Occupy Movement demonstration and protest

Occupy The Rose Parade (OTRP) was a four phase Occupy demonstration and protest by approximately 10,000 Occupy Movement activists that was held on January 1 and January 2, 2012 as part of the Occupy movement at the Tournament of Roses Parade in Pasadena, California held on January 2, 2012. The main organizer of the 2012 OTRP, Pete Thottam, is a Los Angeles based Occupy volunteer, attorney and longtime antiwar activist. Phase 1 of the demonstration was on Sunday, January 1. It was organized by a separate group from the Occupy Pasadena group protesting locally, with no affiliation or endorsement between the two although a number of members of Occupy Pasadena actively participated in and helped organize the Occupy The Rose Parade demonstration. Rose Parade and Pasadena officials authorized the Occupy the Rose Parade movement to march at the end of the parade, after all the floats have passed and the phalanx of police cars moves through, but while the crowd is still in place.

The protest's central human float action was a peaceful and nonviolent protest with no arrests. Organizers worked with the City of Pasadena, Official Tournament of Roses Parade organizers and the Pasadena Police.

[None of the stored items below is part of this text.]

/-- **`hR`: a REGULAR fixed self-dual vertex of depth `1 < D` has `q` fixed grandchildren, all of depth `0`** (★ ROW-R). [cite: Kottwitz1986, §3] [cite: BruhatTits1972, §10] -/
theorem engineRowNil_R (hσ : ∀ x, σ (σ x) = x) (hvσ : ∀ a, Valued.v (σ a) = Valued.v a) (hσϖ : σ ϖ = -ϖ)
    (hϖ : Valued.v ϖ = WithZero.exp (-1 : ℤ)) (hres : ∀ x : K, Valued.v x ≤ 1 → Valued.v (σ x - x) < 1) (h2 : Valued.v (2 : K) = 1) [Finite 𝓀[K]]
    (hT : (latticeGraph σ ϖ ((StdForm.antidiagonal 3).over K)).IsTree)
    {γ : unitaryGroupOfForm σ ((StdForm.antidiagonal 3).over K)} (hγ0 : γ ∈ unitaryInt σ ((StdForm.antidiagonal 3).over K))
    {D : ℕ} (hnil3 : ∀ (w : {M : Submodule 𝒪[K] (Fin 3 → K) // IsVertex σ ϖ ((StdForm.antidiagonal 3).over K) M}) (d : ℕ), d + 1 ≤ D →
      w.1.map ((Matrix.toLin' (((γ : GL (Fin 3) K) : Matrix (Fin 3) (Fin 3) K) - 1)).restrictScalars 𝒪[K]) ≤ scaleLattice (ϖ ^ d) w.1 →
      w.1.map ((Matrix.toLin' ((((γ : GL (Fin 3) K) : Matrix (Fin 3) (Fin 3) K) - 1) ^ 3)).restrictScalars 𝒪[K]) ≤ scaleLattice (ϖ ^ (3 * d + 1)) w.1)
    (B : ℕ) (dep rk : {M : Submodule 𝒪[K] (Fin 3 → K) // IsVertex σ ϖ ((StdForm.antidiagonal 3).over K) M} → ℕ)
    (hdep : ∀ w : {M : Submodule 𝒪[K] (Fin 3 → K) // IsVertex σ ϖ ((StdForm.antidiagonal 3).over K) M}, latticeGraphIso σ ϖ ((StdForm.antidiagonal 3).over K) γ w = w → ∀ e, e ≤ dep w ↔ e ≤ B ∧ w.1.map ((Matrix.toLin' (((γ : GL (Fin 3) K) : Matrix (Fin 3) (Fin 3) K) - 1)).restrictScalars 𝒪[K]) ≤ scaleLattice (ϖ ^ e) w.1)
    (hrk : ∀ w : {M : Submodule 𝒪[K] (Fin 3 → K) // IsVertex σ ϖ ((StdForm.antidiagonal 3).over K) M}, rk w = if w.1.map ((Matrix.toLin' ((((γ : GL (Fin 3) K) : Matrix (Fin 3) (Fin 3) K) - 1) ^ 2)).restrictScalars 𝒪[K]) ≤ scaleLattice (ϖ ^ (2 * dep w + 1)) w.1 then 1 else 2)
    (hBD : D ≤ B)
    (GC : {M : Submodule 𝒪[K] (Fin 3 → K) // IsVertex σ ϖ ((StdForm.antidiagonal 3).over K) M} → Set {M : Submodule 𝒪[K] (Fin 3 → K) // IsVertex σ ϖ ((StdForm.antidiagonal 3).over K) M}) (hGC : ∀ v w, w ∈ GC v ↔ ∃ c, ((latticeGraph σ ϖ ((StdForm.antidiagonal 3).over K)).Adj v c ∧ (latticeGraph σ ϖ ((StdForm.antidiagonal 3).over K)).dist ⟨stdLattice K 3, 0, isSelfDualLattice_stdLattice_three_of_v hϖ⟩ c = (latticeGraph σ ϖ ((StdForm.antidiagonal 3).over K)).dist ⟨stdLattice K 3, 0, isSelfDualLattice_stdLattice_three_of_v hϖ⟩ v + 1 ∧ c ∈ {v | latticeGraphIso σ ϖ ((StdForm.antidiagonal 3).over K) γ v = v}) ∧
      ((latticeGraph σ ϖ ((StdForm.antidiagonal 3).over K)).Adj c w ∧ (latticeGraph σ ϖ ((StdForm.antidiagonal 3).over K)).dist ⟨stdLattice K 3, 0, isSelfDualLattice_stdLattice_three_of_v hϖ⟩ w = (latticeGraph σ ϖ ((StdForm.antidiagonal 3).over K)).dist ⟨stdLattice K 3, 0, isSelfDualLattice_stdLattice_three_of_v hϖ⟩ c + 1 ∧ w ∈ {v | latticeGraphIso σ ϖ ((StdForm.antidiagonal 3).over K) γ v = v}))
    (q : ℕ) (hq : q = Nat.card 𝓀[K])
    (horient : ∀ v : {M : Submodule 𝒪[K] (Fin 3 → K) // IsVertex σ ϖ ((StdForm.antidiagonal 3).over K) M}, IsSelfDualLattice σ ϖ ((StdForm.antidiagonal 3).over K) v.1 → v ≠ ⟨stdLattice K 3, 0, isSelfDualLattice_stdLattice_three_of_v hϖ⟩ → latticeGraphIso σ ϖ ((StdForm.antidiagonal 3).over K) γ v = v → dep v < D →
      ∃ p g : {M : Submodule 𝒪[K] (Fin 3 → K) // IsVertex σ ϖ ((StdForm.antidiagonal 3).over K) M}, (latticeGraph σ ϖ ((StdForm.antidiagonal 3).over K)).Adj v p ∧ (latticeGraph σ ϖ ((StdForm.antidiagonal 3).over K)).dist ⟨stdLattice K 3, 0, isSelfDualLattice_stdLattice_three_of_v hϖ⟩ p + 1 = (latticeGraph σ ϖ ((StdForm.antidiagonal 3).over K)).dist ⟨stdLattice K 3, 0, isSelfDualLattice_stdLattice_three_of_v hϖ⟩ v ∧ (latticeGraph σ ϖ ((StdForm.antidiagonal 3).over K)).Adj p g ∧ g ≠ v ∧ g.1.map ((Matrix.toLin' (((γ : GL (Fin 3) K) : Matrix (Fin 3) (Fin 3) K) - 1)).restrictScalars 𝒪[K]) ≤ scaleLattice (ϖ ^ dep v) g.1)
    (v : {M : Submodule 𝒪[K] (Fin 3 → K) // IsVertex σ ϖ ((StdForm.antidiagonal 3).over K) M}) (hvF : v ∈ {v : {M : Submodule 𝒪[K] (Fin 3 → K) // IsVertex σ ϖ ((StdForm.antidiagonal 3).over K) M} | latticeGraphIso σ ϖ ((StdForm.antidiagonal 3).over K) γ v = v}) (hv : IsSelfDualLattice σ ϖ ((StdForm.antidiagonal 3).over K) v.1) (hvr : v ≠ ⟨stdLattice K 3, 0, isSelfDualLattice_stdLattice_three_of_v hϖ⟩) (hvD : dep v < D) (hd1 : dep v = 1) (hrk2 : rk v = 2) :
    (∀ w ∈ GC v, dep w = 0) ∧ (GC v).ncard = q := by
  have hfix : latticeGraphIso σ ϖ ((StdForm.antidiagonal 3).over K) γ v = v := hvF
  obtain ⟨p, g, hp, hpin, hg, hgv, hup⟩ := horient v hv hvr hfix hvD
  rw [hd1, pow_one] at hup
  have hlev := lev_pow_of_le_dep hdep hfix (le_of_eq hd1.symm)
  rw [pow_one] at hlev
  have hlev2 := not_lev_pow_of_dep_lt hdep hfix (show 2 ≤ B by omega) (by omega : dep v < 2)
  have hrk' := ((rk_eq_one_iff_of_hrk hrk v).2).1 hrk2
  rw [hd1] at hrk'
  have hnil := hnil3 v _ (by omega : 1 + 1 ≤ D) (by rw [pow_one]; exact hlev)
  obtain ⟨hall, hcard⟩ := fixedGrandchildren_not_lev_and_ncard_of_regular_one hσ hvσ hσϖ hϖ hres h2 hT hγ0 hv hvr hfix hp hpin hg hgv hup hlev hlev2 hrk' hnil
  rw [gc_eq_rowSet hϖ GC hGC v, hq]
  refine ⟨fun w hw => ?_, hcard⟩
  have hwfix : latticeGraphIso σ ϖ ((StdForm.antidiagonal 3).over K) γ w = w := by obtain ⟨c, -, -, -, hwf⟩ := hw; exact hwf
  have hn := hall w hw
  by_contra h0
  exact hn (by have := lev_pow_of_le_dep hdep hwfix (show 1 ≤ dep w by omega); rwa [pow_one] at this)
/-!
# BalabanUVNodes ∕ N12 — «MEMORY-GUARDED ROWS» EDITION of F3 ✓p835004: N12's JUNCTION OF RECORD AT THE RE-CENTRED RECORD (`liveRepin₁₃Ax`, `gOfRecord₁₃Ax`, `WOfRecord₁₃Ax`, …) with
# every coupling-dependent per-run row AND the per-run conclusion asked on the runs INSIDE THE WINDOW WHOSE MEMORY FITS — `… → Step.InInterval γβ P.K (gOfRecord₁₃Ax θL P) →
# N0OfRecord₁₃Ax θL P (kSel P + 1) ≤ kSel P + 1 → B15Leaf …` — the χ-generic «memory-guarded rows» junction (G2) at `χ := chiβOfRecord₁₃Ax Θ`, definitionally

Cell `pub-ymgap` (HUMAN RULING D-0062), seat `pub-ymgap-dag-n12-d` g39 (R134 N12 [B15] s2 «knit at the record»); helper of K1ᴬ `stmt-QuantumFields-27239` (DECIDING), `--kind proof
--supports … --as helper`, count-neutral.  Sibling of `BalabanUVNodesN12AtRecord13Prop1KnitThm1WindowLocalRowsDatumScaleLettersDischargedAtLengthOfRegNameAndStepOfRecordTermPinnedAx` (this seat g39 ✓p835004; imported — every
`open`, every letter and the statement are that file's, byte-kept except the DECLARED EDITS below); proof = the three lines of ✓p835004 keyed to
`BalabanUVNodesN12AtRecord13Prop1KnitThm1MemGuardedRowsDatumScaleLettersDischargedAtLengthOfRegNameAndStepOfRecordTermPinnedChi` (this seat g39).

WHY (LOCATED-g39-2 «SHORT RUNS»; ME #57 OF RECORD, LOCATED-NEGATIVE: [IV] proves (1.89) only for densities with `N > N₀` previous steps — p.177 (ii), p.179, p.198 under (1.94); full
reading in the G1 sibling's docstring).  12P §1's level row `tNk` («the memory `N₀` fits inside the run») is FALSE at every K = 1 run inside any (2.7)-small window (`2 ≤ N₀`, kernel
probe `ShortRunProbe.not_tNk_at_length_one`) and the box bound always admits such a run; once the h12 bill forces `kSel P = P.K − 1` the displayed rows contradict each other (dag-n24-c
g27, ref-Q g17 KERNEL NOTE 1 (V4): F4 ✓p835078 vacuous for every Θ).  The repair in print's own scope ((R-a′), ✦ plan g104's K1ᴬ v11.3 candidate clause) turns the level row into the
PER-RUN MEMORY GUARD; this file is the Ax junction the repaired bill re-packs.

DECLARED EDITS relative to ✓p835004 (inside the `∀ Θ λ` block; the (J0′) head, `h15`, `hstep`, `Adm`'s rows, `ν₀`'s rows, the Θ-level rows, the σ-only rows, the thresholds, the radius,
the tolerance rows byte-identical).  (M1) the row `tNk` DELETED; (M2) the nine remaining coupling-dependent per-run rows `hmassLive tNN tN₀ tΛ L91h L95 L91 L97 L80` read `(∀ P,
lam.kSel P < P.K → Step.InInterval γβ P.K (gOfRecord₁₃Ax F 2 (Θ.liveRepin₁₃Ax F 2) P) → N0OfRecord₁₃Ax (Θ.liveRepin₁₃Ax F 2) P (lam.kSel P + 1) ≤ lam.kSel P + 1 → …) →`; (M3) the FINAL
BLOCK's per-run clause gains the same guard as third antecedent.  Namespace `…MemGuardedRows…Ax`, theorem `…_memGuardedRowsDatumScale_lettersDischargedAtLength_termPinned_ofRegNameGB_ofStepGB_ax`.

HONEST FRAMING.  Kernel bookkeeping (`rfl` faces; one displayed row turned into a per-run antecedent); the displayed rows stay DISPLAYED (the (R) name `h15`, THE ONE-LENGTH STEP TOKEN
`hstep` (N07, no producer), `Adm`'s two structural rows, the ν₀-pin, NODE 00's `hres` ∕ live mass, the term-pin data + 12P §1's residual rows, the β-sign box, the Θ-level numerics,
print's p. 200 conditions, `Λ ≠ ∅`, the ℍ-leaves + (1.80) at the pinned letters, the (J0′) head's instance ∕ cap ∕ budget ∕ tolerance rows); A2 NOT exhibited — only the located K = 1
collision is gone; nothing of Bałaban's asserted; N12 NOT discharged; K0ᴬ ∕ K1ᴬ ∕ K3ᴬ OPEN; counts unmoved (discharged 8∕27 · K 1∕4); one finite 𝕋⁴ programme at fixed `ε = L^{-K}` —
NOT continuum ∕ ℝ⁴ ∕ OS; NOT the Yang–Mills mass gap (Clay).  THEOREMS ONLY (0 `def`, 0 `instance`, 0 `sorry`).
Sources (bookkeeping only): [Balaban1989LargeFieldI] (0.2)–(0.6) p.176, p.177 (ii), p.179, Prop. 1 (1.77)–(1.78) p.194, (1.80) p.195, (1.89) p.198, p.200, (1.99)–(1.102)
pp.200–201; [Balaban1985Variational] Thm 1 (8) p.279, (11)–(14) pp.279–280, Prop. 2 p.281, Prop. 9 (190) p.309; [Balaban1988Convergent] (2.4)–(2.9) pp.255–256, (2.12) p.256,
(3.22)–(3.25) pp.269–270; [Balaban1987RG1] Thm 1 p.259, (0.17)–(0.20) pp.255–256, §1 p.264; [Balaban1984PropagatorsII] (2.3) p.224.
-/

noncomputable section

open scoped BigOperators ENNReal
open MeasureTheory
open scoped Matrix.Norms.L2Operator
open MeasureTheory Set Finset Metric Filter
open scoped Matrix.Norms.L2Operator BigOperators Matrix RealInnerProductSpace Real InnerProductSpace Topology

The Rose Parade, in person, has an annual audience of a million people, and a worldwide television audience on multiple networks. On the day of the event, the worldwide television broadcast cut to the announcers in the booth, eliminating any coverage of the protestors. Live streaming presented the event over the internet.

==Speakers==
Among the speakers at the January 1 and January 2 protest and demonstrations included Reverend Bacon (All Saints Pasadena Church), Martin Sheen, Ed Asner, Carlos Marroquin (U.S. Foreclosure Activist), Ellen Brown (Web of Debt & Public Banking advocate), John Goodman (California Clean Money Campaign), Peter Thottam, Daniel Wayne Lee (Move To Amend Co-Chair), Marcy Winograd, Cindy Sheehan, Michelle Shocked, singer Laura Love and singer Jackson Browne, and other nationally recognized Occupy activists and their supporters from around the country. The speakers and protest action sought primarily to emphasize "Corporate Money out of Politics," "Stopping Foreclosures," and "Ending Corporate Personhood" messages of Occupy Wall Street and, more broadly, to put spotlight on what activists state is a dysfunctional U.S. system with growing economic and social justice concerns that have reached crisis proportions in the U.S.

==Announcements==
On November 11, 2011, on their website the organizers stated "...we will in no way obstruct the path of the Rose Parade. This will be a peaceful and non-violent but spectacular protest of Occupiers everywhere calling for campaign finance reform and broader systemic reforms."

That same day, conservative website Breitbart.tv reported that Occupy Rose Parade intended to disrupt the Rose Parade.